After running for several years, I desperately wanted a endurance race to see what I was capable of, similar to the reason I started running at all. I knew that I could not walk every day and especially not on the days that my transfusion was imminent, but I wanted to see what was possible. I did not know anybody with Cooley's anemia that ran or was as active as me. I suppose that's why it felt so wild to run a half marathon. But I set myself a goal and wanted to achieve it. I wanted to know that my Cooley's anemia could not stop me from doing things I loved.
When I looked at half-marathon training plans, I kept coming up with advice on how to run four to six days a week and increase mileage every week. Instead, I used my years of experience with Cooley's anemia to find what seemed feasible for me: three runs of three to four miles a week with just a long run of six miles or more every two weeks. I made sure that my longest and hardest runs coincided with the time I got my last transfusion and was physically strongest. (I'm not a doctor, so this is no advice for anyone who suffers from Cooley's anemia.) For me, after decades of getting to know my body, it just felt safest and best.)
tried to hear my body. When a blood transfusion is due, a mile feels like a very hilly 12. Some days I knew that I could safely penetrate that feeling. On other days, even the shortest runs felt too much. Those were the days when I tried to be kind to myself. While it's worth using sports as evidence that this disease does not define me, it also means that a break can feel like I've let myself down. But over-exerting when you have low hemoglobin levels can be dangerous, and I knew that my safety was most important.

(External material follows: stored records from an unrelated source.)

/-- **(EM♭) ⟸ ITS FEMTO TAIL.**  If the flat exponential-moment bound holds (with its own ∃-constants) on the TAIL `⌈β^{1/9}⌉ ≤ R + 2 ∧ R·uRec β ≤ ℓ₁`,
then it holds on the whole femto window `1 ≤ R ∧ R·uRec β ≤ ℓ₁` (budget `max B 1`, larger onset): below the tail §2 applies with `θ = 1/9`. [folklore] -/
theorem expMomentsFlat_of_femtoTail
    (htail : ∃ (C B β₁ ℓ₁ : ℝ), 0 < C ∧ 0 < ℓ₁ ∧
      ∀ β : ℝ, β₁ ≤ β → ∀ (L n : ℕ) (q : Fin n → Fin 4 × Fin 4) (x : Fin n → (Fin 4 → ℤ)) (R : ℕ),
      (∀ i, (q i).1 < (q i).2) → 1 ≤ R → ⌈β ^ (1 / 9 : ℝ)⌉₊ ≤ R + 2 → (R : ℝ) * Transport.uRec β ≤ ℓ₁ → 4 * R + 8 ≤ L →
      (∀ i j : Fin n, i ≠ j → ∃ k : Fin 4,
        (2 * (R : ℤ) + 4) ≤ |((((x i k - x j k : ℤ) : ZMod (2 * L + 1))).valMinAbs : ℤ)|) →
      ∀ T : Finset (Fin n),
        torusE (Matrix.specialUnitaryGroup (Fin 2) ℂ) (fundamentalLatticeRep 2) β L
          (fun U => Real.exp (((2 : ℕ) : ℝ) * ∑ i ∈ T, carrierCl (fundamentalLatticeRep 2) C 1 1 R (q i) (x i) U)) ≤
          Real.exp (B * T.card)) :
    ∃ (C B β₁ ℓ₁ : ℝ), 0 < C ∧ 0 < ℓ₁ ∧
      ∀ β : ℝ, β₁ ≤ β → ∀ (L n : ℕ) (q : Fin n → Fin 4 × Fin 4) (x : Fin n → (Fin 4 → ℤ)) (R : ℕ),
      (∀ i, (q i).1 < (q i).2) → 1 ≤ R → (R : ℝ) * Transport.uRec β ≤ ℓ₁ → 4 * R + 8 ≤ L →
      (∀ i j : Fin n, i ≠ j → ∃ k : Fin 4,
        (2 * (R : ℤ) + 4) ≤ |((((x i k - x j k : ℤ) : ZMod (2 * L + 1))).valMinAbs : ℤ)|) →
      ∀ T : Finset (Fin n),
        torusE (Matrix.specialUnitaryGroup (Fin 2) ℂ) (fundamentalLatticeRep 2) β L
          (fun U => Real.exp (((2 : ℕ) : ℝ) * ∑ i ∈ T, carrierCl (fundamentalLatticeRep 2) C 1 1 R (q i) (x i) U)) ≤
          Real.exp (B * T.card) := by
  obtain ⟨C, B, β₁, ℓ₁, hC, hℓ₁, htail⟩ := htail
  obtain ⟨βw, -, hw⟩ := expMomentsFlat_window (θ := 1 / 9) (by norm_num) (by norm_num) hC one_pos
  refine ⟨C, max B 1, max β₁ βw, ℓ₁, hC, hℓ₁, fun β hβ L n q x R hq hR hRu hRL hsep T => ?_⟩
  have hT : (0 : ℝ) ≤ T.card := Nat.cast_nonneg _
  by_cases htl : ⌈β ^ (1 / 9 : ℝ)⌉₊ ≤ R + 2
  · refine (htail β ((le_max_left _ _).trans hβ) L n q x R hq hR htl hRu hRL hsep T).trans (Real.exp_le_exp.2 ?_)
    exact mul_le_mul_of_nonneg_right (le_max_left _ _) hT
  · push Not at htl
    refine (hw β ((le_max_right _ _).trans hβ) L n q x R hq hR (by omega) hRL hsep T).trans (Real.exp_le_exp.2 ?_)
    exact mul_le_mul_of_nonneg_right (le_max_right _ _) hT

Exceeding this finish line has taught me that Cooley's anemia does not stop me from running or anything else about how important it is to understand my own limitations. In the six years since then, I have run four more half marathons, and I always have this lesson with me as I chase after my runner's high.
Over time, I've gotten even better at respecting the boundaries of my body, which are fluid. Sometimes that means having an unplanned rest day or dropping it off prematurely, which made me feel beaten and frustrated. Although this disappointment still persists, it does not ruin my day as it used to, and it helps to know that I am ultimately doing the right thing for my body and mind.

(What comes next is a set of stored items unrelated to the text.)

variable {p : ℕ} [Fact p.Prime] {M : MuTwoSetting p} (e : M.CLevelData)
  {E : M.toThetaSetting.EtaleThetaData} {l : ℕ} (C : E.DoubleUnderline l) {N : ℕ+}
  (μ : M.toThetaSetting.CyclotomeMod l N) (hC : M.toThetaSetting.Compat) (hS : M.toThetaSetting.Sec2Hyps)
  (hl : l.Prime) (hp2 : p ≠ 2) (hpl : p ≠ l) (hζ : ∃ ζ : M.toThetaSetting.K, IsPrimitiveRoot ζ (4 * l))
  {η : (C.thetaEnvData μ hC hS).PiYdd → MuN p N} (hη : η ∈ (C.thetaEnvData μ hC hS).thetaCocycles)
  {Q : Type} [Group Q] [TopologicalSpace Q] [IsTopologicalGroup Q]
  (ι : M.GtpC →ₜ* Q) (hι : IsProfiniteCompletion ι) (hinj : Function.Injective ι)
  (Φ : Q →* GQp p) (hΦ : ∀ g : M.GtpC, Φ (ι g) = e.augC g) (hΦK : Φ.range = M.GK)
  (hZ : Thm16Sub.KerToZIsCompactlyGenerated M.toThetaSetting) (hN : (C.Huu.subgroupOf (M.GtpXu l)).Normal)
  {P : TopGroup.{0}} (T : TemperedCoverings (BadPlaceSetting.ofUnderline C μ hC hS hl hp2 hpl hζ hη) P)

/-- **(a.2) at `Π_v` for print's intersection family, modulo ⟨F-1704, F-1708, R2 at `N = 2`⟩ only** (kurims p. 70; Def. 2.3 (ii) p. 68):
the closers' binder `hYdd` for every intersection-keyed `Ci` on `ofCoverModel`.  PROVED (p444353 `…_of_inter` ∘
`decomp_le_GtpYN_two_of_gtpYNFromCusp_two`). [claim: Mochizuki2012, status: disputed] (IUTchII §2 Cor 2.4 (ii)(a) p.70) -/
theorem cuspDecomp_one_le_map_YddL_ofCoverModel_of_inter_of_gtpYNFromCusp_two
    (Ci : CuspidalInertiaData (ofCoverModel e C μ hC hS hl hp2 hpl hζ hη ι hι hinj Φ hΦ hΦK hZ hN T))
    (hint : ∀ I : Subgroup (ofCoverModel e C μ hC hS hl hp2 hpl hζ hη ι hι hinj Φ hΦ hΦK hZ hN T).Corhat,
      Ci.IsCuspidalInertia (ofCoverModel e C μ hC hS hl hp2 hpl hζ hη ι hι hinj Φ hΦ hΦK hZ hN T).piV I →
        ∃ i : {x : M.Pt // M.IsCusp x} × M.GtpC,
          ∃ t ∈ (ofCoverModel e C μ hC hS hl hp2 hpl hζ hη ι hι hinj Φ hΦ hΦK hZ hN T).piPM,
            I = (MulAut.conj t •
              (((MulAut.conj i.2 • (M.toTemperedCurve.inertia i.1.1).map M.inclX) ⊓ (M.GtpXu l).map M.inclX).map
                ι.toMonoidHom :
                Subgroup (ofCoverModel e C μ hC hS hl hp2 hpl hζ hη ι hι hinj Φ hΦ hΦK hZ hN T).Corhat)) ⊓
              (ofCoverModel e C μ hC hS hl hp2 hpl hζ hη ι hι hinj Φ hΦ hΦK hZ hN T).piV)
    (habs : M.toTemperedCurve.IsoPreservesCuspidalDecomp M.toTemperedCurve)
    (hcomm : M.toTemperedCurve.DecompEqCommensuratorOfOpenInertia)
    (hR2 : Thm16Sub.GtpYNFromCusp M.toThetaSetting 2) (H : Subgroup P) :
    ∀ I : Subgroup (ofCoverModel e C μ hC hS hl hp2 hpl hζ hη ι hι hinj Φ hΦ hΦK hZ hN T).Corhat,
      Ci.IsCuspidalInertia (ofCoverModel e C μ hC hS hl hp2 hpl hζ hη ι hι hinj Φ hΦ hΦK hZ hN T).piV I →
        I ≤ (ofCoverModel e C μ hC hS hl hp2 hpl hζ hη ι hι hinj Φ hΦ hΦK hZ hN T).deltaBox H →
          (ofCoverModel e C μ hC hS hl hp2 hpl hζ hη ι hι hinj Φ hΦ hΦK hZ hN T).cuspDecomp I 1 ≤
            (T.YddL).map ((ofCoverModel e C μ hC hS hl hp2 hpl hζ hη ι hι hinj Φ hΦ hΦK hZ hN T).emb.comp T.incl) :=
  cuspDecomp_one_le_map_YddL_ofCoverModel_of_inter e C μ hC hS hl hp2 hpl hζ hη ι hι hinj Φ hΦ hΦK hZ hN T Ci hint habs hcomm
    (M.toThetaSetting.decomp_le_GtpYN_two_of_gtpYNFromCusp_two hS hR2) H

/-- **IUTchII:Cor2.4(ii)(iii)′ at `ofCoverModel` over ANY intersection-keyed datum, modulo ⟨node Cor. 2.4 (i) (`h24i`); (S) `hsurj`;
(E) `hcap`; F-1704 `habs`; F-1708 `hcomm`; R2 at `N = 2` (`hR2`, F-3213)⟩** — no (P3), no `OncePuncturedData`.  PROVED.
[claim: Mochizuki2012, status: disputed] (IUTchII §2 Cor 2.4 (ii) p.70) -/
theorem cor24_ii_iii'_ofCoverModel_of_inter_of_gtpYNFromCusp_two
    (Ci : CuspidalInertiaData (ofCoverModel e C μ hC hS hl hp2 hpl hζ hη ι hι hinj Φ hΦ hΦK hZ hN T))
    (hint : ∀ I : Subgroup (ofCoverModel e C μ hC hS hl hp2 hpl hζ hη ι hι hinj Φ hΦ hΦK hZ hN T).Corhat,
      Ci.IsCuspidalInertia (ofCoverModel e C μ hC hS hl hp2 hpl hζ hη ι hι hinj Φ hΦ hΦK hZ hN T).piV I →
        ∃ i : {x : M.Pt // M.IsCusp x} × M.GtpC,
          ∃ t ∈ (ofCoverModel e C μ hC hS hl hp2 hpl hζ hη ι hι hinj Φ hΦ hΦK hZ hN T).piPM,
            I = (MulAut.conj t •
              (((MulAut.conj i.2 • (M.toTemperedCurve.inertia i.1.1).map M.inclX) ⊓ (M.GtpXu l).map M.inclX).map
                ι.toMonoidHom :
                Subgroup (ofCoverModel e C μ hC hS hl hp2 hpl hζ hη ι hι hinj Φ hΦ hΦK hZ hN T).Corhat)) ⊓
              (ofCoverModel e C μ hC hS hl hp2 hpl hζ hη ι hι hinj Φ hΦ hΦK hZ hN T).piV)
    (H : Subgroup P)
    (h24i : ∀ I : Subgroup (ofCoverModel e C μ hC hS hl hp2 hpl hζ hη ι hι hinj Φ hΦ hΦK hZ hN T).Corhat,
      Ci.IsCuspidalInertia (ofCoverModel e C μ hC hS hl hp2 hpl hζ hη ι hι hinj Φ hΦ hΦK hZ hN T).piV I →
        I ≤ (ofCoverModel e C μ hC hS hl hp2 hpl hζ hη ι hι hinj Φ hΦ hΦK hZ hN T).deltaBox H →
          Literature.IUT.HodgeArakelov.Cor24_i (ofCoverModel e C μ hC hS hl hp2 hpl hζ hη ι hι hinj Φ hΦ hΦK hZ hN T) Ci H I)
    (hsurj : ∀ n : (ofCoverModel e C μ hC hS hl hp2 hpl hζ hη ι hι hinj Φ hΦ hΦK hZ hN T).Corhat,
      n ∈ (ofCoverModel e C μ hC hS hl hp2 hpl hζ hη ι hι hinj Φ hΦ hΦK hZ hN T).piV →
        ∃ m : (ofCoverModel e C μ hC hS hl hp2 hpl hζ hη ι hι hinj Φ hΦ hΦK hZ hN T).Corhat,
          m ∈ (ofCoverModel e C μ hC hS hl hp2 hpl hζ hη ι hι hinj Φ hΦ hΦK hZ hN T).pmBox H ∧
            m⁻¹ * n ∈ (ofCoverModel e C μ hC hS hl hp2 hpl hζ hη ι hι hinj Φ hΦ hΦK hZ hN T).aug.ker)
    (hcap : (ofCoverModel e C μ hC hS hl hp2 hpl hζ hη ι hι hinj Φ hΦ hΦK hZ hN T).pmBox H ⊓
        (ofCoverModel e C μ hC hS hl hp2 hpl hζ hη ι hι hinj Φ hΦ hΦK hZ hN T).piV ≤
      (ofCoverModel e C μ hC hS hl hp2 hpl hζ hη ι hι hinj Φ hΦ hΦK hZ hN T).box H)
    (habs : M.toTemperedCurve.IsoPreservesCuspidalDecomp M.toTemperedCurve)
    (hcomm : M.toTemperedCurve.DecompEqCommensuratorOfOpenInertia)
    (hR2 : Thm16Sub.GtpYNFromCusp M.toThetaSetting 2) :
    Literature.IUT.HodgeArakelov.Cor24_ii_iii' (ofCoverModel e C μ hC hS hl hp2 hpl hζ hη ι hι hinj Φ hΦ hΦK hZ hN T) Ci H :=
  cor24_ii_iii'_ofCoverModel_of_inter e C μ hC hS hl hp2 hpl hζ hη ι hι hinj Φ hΦ hΦK hZ hN T Ci hint H h24i hsurj hcap habs hcomm
    (M.toThetaSetting.decomp_le_GtpYN_two_of_gtpYNFromCusp_two hS hR2)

Cooley's anemia has forced me to set one. I sincerely value my body for what it does, and at the same time accept its limitations. That way, my Cooley's anemia was actually a blessing. While it is easy for some to consider sport as a punishment, I consider it a luxury. Sitting in hospitals all my life means that I have seen many people who, unfortunately, are struggling with far more devastating circumstances than I am.
Regardless of the diagnosis noted in my medical charts, fitness has helped me prove to myself that I am healthy and capable. I run because I can and because I consider it an incredible privilege. Chronic Illness or not, when I am active, I can see how big and alive this life can be.